EXERCISE DIRECTIONS:
Find the line in the entries below that contains "ComplexEmbedding.conjugate (g.symm a).1 := rfl". Repeat it exactly, and every line after it through the line that contains "s.comp i = τ) (P".

RECORDS FOR THE EXERCISE:
import Summits.HodgeConjecture.CorCM.MultiFieldWeilFrameTransfer
import Summits.HodgeConjecture.CorCM.SexticOcticWeilHodgeOfMarkman
import HarnessLib

/-!
# MULTI-FIELD WEIL ENGINE — FRAMES FOR A CM FIELD OF ANY DEGREE `2n` THROUGH `k`, and the reading of ANY CM type at the position set it defines

Cell `pub-hodgecm2` (COR-CM), seat b30 gen 29 (2026-08-24); count-neutral own lane MULTI-FIELD WEIL ENGINE (stem `MultiFieldWeil*`).  Theorems only; no definition, no
named fact, no `sorry`.  The size-free form of gen 22ʼs `DecicWeil23Pair.exists_frame₅` / gen 24ʼs `DecicWeil23Multi.exists_frameM` (`n = 5`) and gen 25ʼs
`OcticWeilMulti.exists_frameO` (`n = 4`): with the generic engine a type may be read at ANY position set, so no normal form (and no case analysis on the type) is needed —
the position set is simply `{a | e⁻¹(a, +) ∈ Φ}`.

* **`exists_signFrame`** — `[K:ℚ] = 2n`, `[k:ℚ] = 2`, `i : k → K`, `Hom(k, ℂ) = {τ, τ̄}`: an enumeration `e : Hom(K, ℂ) ≃ Fin n × Bool` with `(e s).2 = [s ∘ i = τ]` and
  `e s̄ = ((e s).1, ¬(e s).2)` (number the `n` embeddings over `τ`, give `s̄` the number of `s`);
* **`mem_iff_snd_eq_decide_mem_posSet`** — for such a frame and ANY CM type `Φ`: `s ∈ Φ ⟺ (e s).2 = [(e s).1 ∈ P_Φ]`, `P_Φ = {a | e⁻¹(a, +) ∈ Φ}` (over `τ̄` the type is
  the complement, `Φ` being a CM type), with `card_posSet` (`|P_Φ| = #{s ∈ Φ | s ∘ i = τ}`, the `k`-signature) and the size-free counting lemma `card_filter_symm_true`.
[cite: Shimura1998, §18.2 Lemma (i)] [cite: Deligne1982HodgeCycles, §4 Prop. 4.4]

## References
* [Shimura1998] G. Shimura, *Abelian varieties with CM and modular functions*, §18.2 Lemma (i).  [Deligne1982HodgeCycles] P. Deligne, LNM 900 (1982), §4 Prop. 4.4.
-/

noncomputable section

open NumberField

namespace Summit.HodgeConjecture.CorCM.MultiFieldWeil

open Finset
open Literature.AlgebraicGeometry Literature.AlgebraicGeometry.Motives
open Summit.HodgeConjecture.CorCM.SexticOcticWeil (card_filter_comp_eq_of_finrank)
open Summit.HodgeConjecture.CorCM.NonGaloisField (conjugate_comp)

open scoped Classical

variable {K : Type} [Field K] [NumberField K] {k : Type} [Field k] [NumberField k]

/-- **THE SIGN FRAME EXISTS in every degree.**  `[K:ℚ] = 2n`, `[k:ℚ] = 2`, `i : k → K`, `Hom(k, ℂ) = {τ, τ̄}`: an enumeration `e : Hom(K, ℂ) ≃ Fin n × Bool` with
`(e s).2 = [s ∘ i = τ]` and `e s̄ = ((e s).1, ¬(e s).2)`. [cite: Shimura1998, §18.2 Lemma (i)] -/
theorem exists_signFrame {n : ℕ} (hK : Module.finrank ℚ K = 2 * n) (h2 : Module.finrank ℚ k = 2) (i : k →+* K) {τ : k →+* ℂ}
    (hττ : ComplexEmbedding.conjugate τ ≠ τ) (hk : ∀ σ : k →+* ℂ, σ = τ ∨ σ = ComplexEmbedding.conjugate τ) :
    ∃ e : (K →+* ℂ) ≃ Fin n × Bool, (∀ s, (e s).2 = true ↔ s.comp i = τ) ∧
      ∀ s, e (ComplexEmbedding.conjugate s) = ((e s).1, !(e s).2) := by
  -- the `n` embeddings over `τ`
  set F : Finset (K →+* ℂ) := Finset.univ.filter fun s : K →+* ℂ => s.comp i = τ with hFdef
  have hF : F.card = n := card_filter_comp_eq_of_finrank i hK h2 τ
  let g : {s // s ∈ F} ≃ Fin n := F.equivFinOfCardEq hF
  have hmemF : ∀ s : K →+* ℂ, s ∈ F ↔ s.comp i = τ := fun s => by simp [hFdef]
  -- over `τ̄` the conjugate lies over `τ`
  have hconj_over : ∀ s : K →+* ℂ, ¬ s.comp i = τ → (ComplexEmbedding.conjugate s).comp i = τ := by
    intro s hs
    rw [conjugate_comp, (hk (s.comp i)).resolve_left hs, ComplexEmbedding.involutive_conjugate]
  have hconj_over' : ∀ s : K →+* ℂ, s.comp i = τ → ¬ (ComplexEmbedding.conjugate s).comp i = τ := by
    intro s hs h
    rw [conjugate_comp, hs] at h
    exact hττ h
  -- the enumeration
  let toF : (K →+* ℂ) → Fin n × Bool := fun s =>
    if h : s.comp i = τ then (g ⟨s, (hmemF s).2 h⟩, true)
    else (g ⟨ComplexEmbedding.conjugate s, (hmemF _).2 (hconj_over s h)⟩, false)
  let ofF : Fin n × Bool → (K →+* ℂ) := fun p =>
    if p.2 then (g.symm p.1).1 else ComplexEmbedding.conjugate (g.symm p.1).1
  have hgF : ∀ a : Fin n, ((g.symm a).1).comp i = τ := fun a => (hmemF _).1 (g.symm a).2
  have hcc : ∀ s : K →+* ℂ, ComplexEmbedding.conjugate (ComplexEmbedding.conjugate s) = s :=
    ComplexEmbedding.involutive_conjugate K
  have hgcongr : ∀ (s t : K →+* ℂ) (hs : s ∈ F) (ht : t ∈ F), s = t → g ⟨s, hs⟩ = g ⟨t, ht⟩ := by
    rintro s t hs ht rfl; rfl
  have htoF_pos : ∀ s (h : s.comp i = τ), toF s = (g ⟨s, (hmemF s).2 h⟩, true) := fun s h => dif_pos h
  have htoF_neg : ∀ s (h : ¬ s.comp i = τ),
      toF s = (g ⟨ComplexEmbedding.conjugate s, (hmemF _).2 (hconj_over s h)⟩, false) := fun s h => dif_neg h
  have htoF_of : ∀ p, toF (ofF p) = p := by
    rintro ⟨a, b⟩
    cases b
    · have hof : ofF (a, false) = ComplexEmbedding.conjugate (g.symm a).1 := rfl
      have h : ¬ (ComplexEmbedding.conjugate (g.symm a).1).comp i = τ := hconj_over' _ (hgF a)
      rw [hof, htoF_neg _ h, Prod.mk.injEq]
      refine ⟨?_, rfl⟩
      rw [hgcongr _ _ _ (g.symm a).2 (hcc _), Subtype.coe_eta, Equiv.apply_symm_apply]
    · have hof : ofF (a, true) = (g.symm a).1 := rfl
      rw [hof, htoF_pos _ (hgF a), Prod.mk.injEq]
      exact ⟨by rw [Subtype.coe_eta, Equiv.apply_symm_apply], rfl⟩
  have hof_toF : ∀ s, ofF (toF s) = s := by
    intro s
    by_cases h : s.comp i = τ
    · rw [htoF_pos s h]
      change (g.symm (g ⟨s, _⟩)).1 = s
      rw [Equiv.symm_apply_apply]
    · rw [htoF_neg s h]
      change ComplexEmbedding.conjugate (g.symm (g ⟨ComplexEmbedding.conjugate s, _⟩)).1 = s
      rw [Equiv.symm_apply_apply]
      exact hcc s
  let e : (K →+* ℂ) ≃ Fin n × Bool := ⟨toF, ofF, hof_toF, htoF_of⟩
  have he : ∀ s, e s = toF s := fun _ => rfl
  refine ⟨e, fun s => ?_, fun s => ?_⟩
  · rw [he]
    by_cases h : s.comp i = τ
    · rw [htoF_pos s h]; exact ⟨fun _ => h, fun _ => rfl⟩
    · rw [htoF_neg s h]; exact ⟨fun h' => absurd h' Bool.false_ne_true, fun h' => absurd h' h⟩
  · rw [he, he]
    by_cases h : s.comp i = τ
    · have h' : ¬ (ComplexEmbedding.conjugate s).comp i = τ := hconj_over' s h
      rw [htoF_pos s h, htoF_neg _ h', Prod.mk.injEq]
      exact ⟨hgcongr _ _ _ _ (hcc s), rfl⟩
    · have h' : (ComplexEmbedding.conjugate s).comp i = τ := hconj_over s h
      rw [htoF_neg s h, htoF_pos _ h']
      rfl

omit [NumberField k] in
/-- **Counting through a frame** (size-free): the labels `a` with `P (e⁻¹(a, +))` are as many as the embeddings over `τ` with `P`. [folklore] -/
theorem card_filter_symm_true {n : ℕ} {e : (K →+* ℂ) ≃ Fin n × Bool} {i : k →+* K} {τ : k →+* ℂ}
    (he_sign : ∀ s, (e s).2 = true ↔ s.comp i = τ) (P : (K →+* ℂ) → Prop) :
    (Finset.univ.filter fun a : Fin n => P (e.symm (a, true))).card =
      (Finset.univ.filter fun s : K →+* ℂ => s.comp i = τ ∧ P s).card := by
  refine Finset.card_bij (fun a _ => e.symm (a, true)) (fun a ha => ?_) (fun a _ b _ h => ?_) fun s hs => ?_
  · exact Finset.mem_filter.2 ⟨Finset.mem_univ _, (he_sign _).1 (by rw [Equiv.apply_symm_apply]),
      (Finset.mem_filter.1 ha).2⟩
  · exact (Prod.mk.inj (e.symm.injective h)).1
  · obtain ⟨-, hsτ, hP⟩ := Finset.mem_filter.1 hs
    have hs' : e.symm ((e s).1, true) = s := by
      rw [show ((e s).1, true) = e s from Prod.ext rfl ((he_sign s).2 hsτ).symm, Equiv.symm_apply_apply]
    exact ⟨(e s).1, Finset.mem_filter.2 ⟨Finset.mem_univ _, by rw [hs']; exact hP⟩, hs'⟩

omit [NumberField K] [NumberField k] in
/-- **A sign frame reads EVERY CM type at the position set it defines**: `s ∈ Φ ⟺ (e s).2 = [(e s).1 ∈ P_Φ]` with `P_Φ = {a | e⁻¹(a, +) ∈ Φ}` — over `τ` by definition, over `τ̄`
because exactly one of `s, s̄` lies in the CM type `Φ`. [cite: Deligne1982HodgeCycles, §4 Prop. 4.4] -/
theorem mem_iff_snd_eq_decide_mem_posSet {n : ℕ} {e : (K →+* ℂ) ≃ Fin n × Bool}
    (he_conj : ∀ s, e (ComplexEmbedding.conjugate s) = ((e s).1, !(e s).2)) (Φ : CMType K) (s : K →+* ℂ) :
    s ∈ Φ.1 ↔ (e s).2 = decide ((e s).1 ∈ (Finset.univ.filter fun a : Fin n => e.symm (a, true) ∈ Φ.1)) := by
  have hcc : ComplexEmbedding.conjugate (ComplexEmbedding.conjugate s) = s := ComplexEmbedding.involutive_conjugate K s
  rcases hb : (e s).2 with _ | _
  · -- over `τ̄`: `e s̄ = ((e s).1, true)`, and `s ∈ Φ ⟺ s̄ ∉ Φ`
    have hs' : e.symm ((e s).1, true) = ComplexEmbedding.conjugate s := by
      rw [← Equiv.symm_apply_apply e (ComplexEmbedding.conjugate s), he_conj s, hb]
      rfl
    rw [Φ.2 s, false_eq_decide_iff, Finset.mem_filter, hs']
    exact ⟨fun h hm => h hm.2, fun h hm => h ⟨Finset.mem_univ _, hm⟩⟩
  · -- over `τ`: `e⁻¹((e s).1, true) = s`
    have hs' : e.symm ((e s).1, true) = s := by
      rw [show ((e s).1, true) = e s from Prod.ext rfl hb.symm, Equiv.symm_apply_apply]
    rw [true_eq_decide_iff, Finset.mem_filter, hs']
    exact ⟨fun h => ⟨Finset.mem_univ _, h⟩, fun h => h.2⟩

omit [NumberField k] in
/-- The size of the position set of `Φ` is its number of members over `τ` (the `k`-signature). [folklore] -/
theorem card_posSet {n : ℕ} {e : (K →+* ℂ) ≃ Fin n × Bool} {i : k →+* K} {τ : k →+* ℂ}
    (he_sign : ∀ s, (e s).2 = true ↔ s.comp i = τ) (Φ : CMType K) :
    (Finset.univ.filter fun a : Fin n => e.symm (a, true) ∈ Φ.1).card = (Finset.univ.filter fun s : K →+* ℂ => s.comp i = τ ∧ s ∈ Φ.1).card :=
  card_filter_symm_true he_sign fun s => s ∈ Φ.1

end Summit.HodgeConjecture.CorCM.MultiFieldWeil

end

SOLVED PROBLEM:
    · have hof : ofF (a, false) = ComplexEmbedding.conjugate (g.symm a).1 := rfl
      have h : ¬ (ComplexEmbedding.conjugate (g.symm a).1).comp i = τ := hconj_over' _ (hgF a)
      rw [hof, htoF_neg _ h, Prod.mk.injEq]
      refine ⟨?_, rfl⟩
      rw [hgcongr _ _ _ (g.symm a).2 (hcc _), Subtype.coe_eta, Equiv.apply_symm_apply]
    · have hof : ofF (a, true) = (g.symm a).1 := rfl
      rw [hof, htoF_pos _ (hgF a), Prod.mk.injEq]
      exact ⟨by rw [Subtype.coe_eta, Equiv.apply_symm_apply], rfl⟩
  have hof_toF : ∀ s, ofF (toF s) = s := by
    intro s
    by_cases h : s.comp i = τ
    · rw [htoF_pos s h]
      change (g.symm (g ⟨s, _⟩)).1 = s
      rw [Equiv.symm_apply_apply]
    · rw [htoF_neg s h]
      change ComplexEmbedding.conjugate (g.symm (g ⟨ComplexEmbedding.conjugate s, _⟩)).1 = s
      rw [Equiv.symm_apply_apply]
      exact hcc s
  let e : (K →+* ℂ) ≃ Fin n × Bool := ⟨toF, ofF, hof_toF, htoF_of⟩
  have he : ∀ s, e s = toF s := fun _ => rfl
  refine ⟨e, fun s => ?_, fun s => ?_⟩
  · rw [he]
    by_cases h : s.comp i = τ
    · rw [htoF_pos s h]; exact ⟨fun _ => h, fun _ => rfl⟩
    · rw [htoF_neg s h]; exact ⟨fun h' => absurd h' Bool.false_ne_true, fun h' => absurd h' h⟩
  · rw [he, he]
    by_cases h : s.comp i = τ
    · have h' : ¬ (ComplexEmbedding.conjugate s).comp i = τ := hconj_over' s h
      rw [htoF_pos s h, htoF_neg _ h', Prod.mk.injEq]
      exact ⟨hgcongr _ _ _ _ (hcc s), rfl⟩
    · have h' : (ComplexEmbedding.conjugate s).comp i = τ := hconj_over s h
      rw [htoF_neg s h, htoF_pos _ h']
      rfl

omit [NumberField k] in
/-- **Counting through a frame** (size-free): the labels `a` with `P (e⁻¹(a, +))` are as many as the embeddings over `τ` with `P`. [folklore] -/
theorem card_filter_symm_true {n : ℕ} {e : (K →+* ℂ) ≃ Fin n × Bool} {i : k →+* K} {τ : k →+* ℂ}
    (he_sign : ∀ s, (e s).2 = true ↔ s.comp i = τ) (P : (K →+* ℂ) → Prop) :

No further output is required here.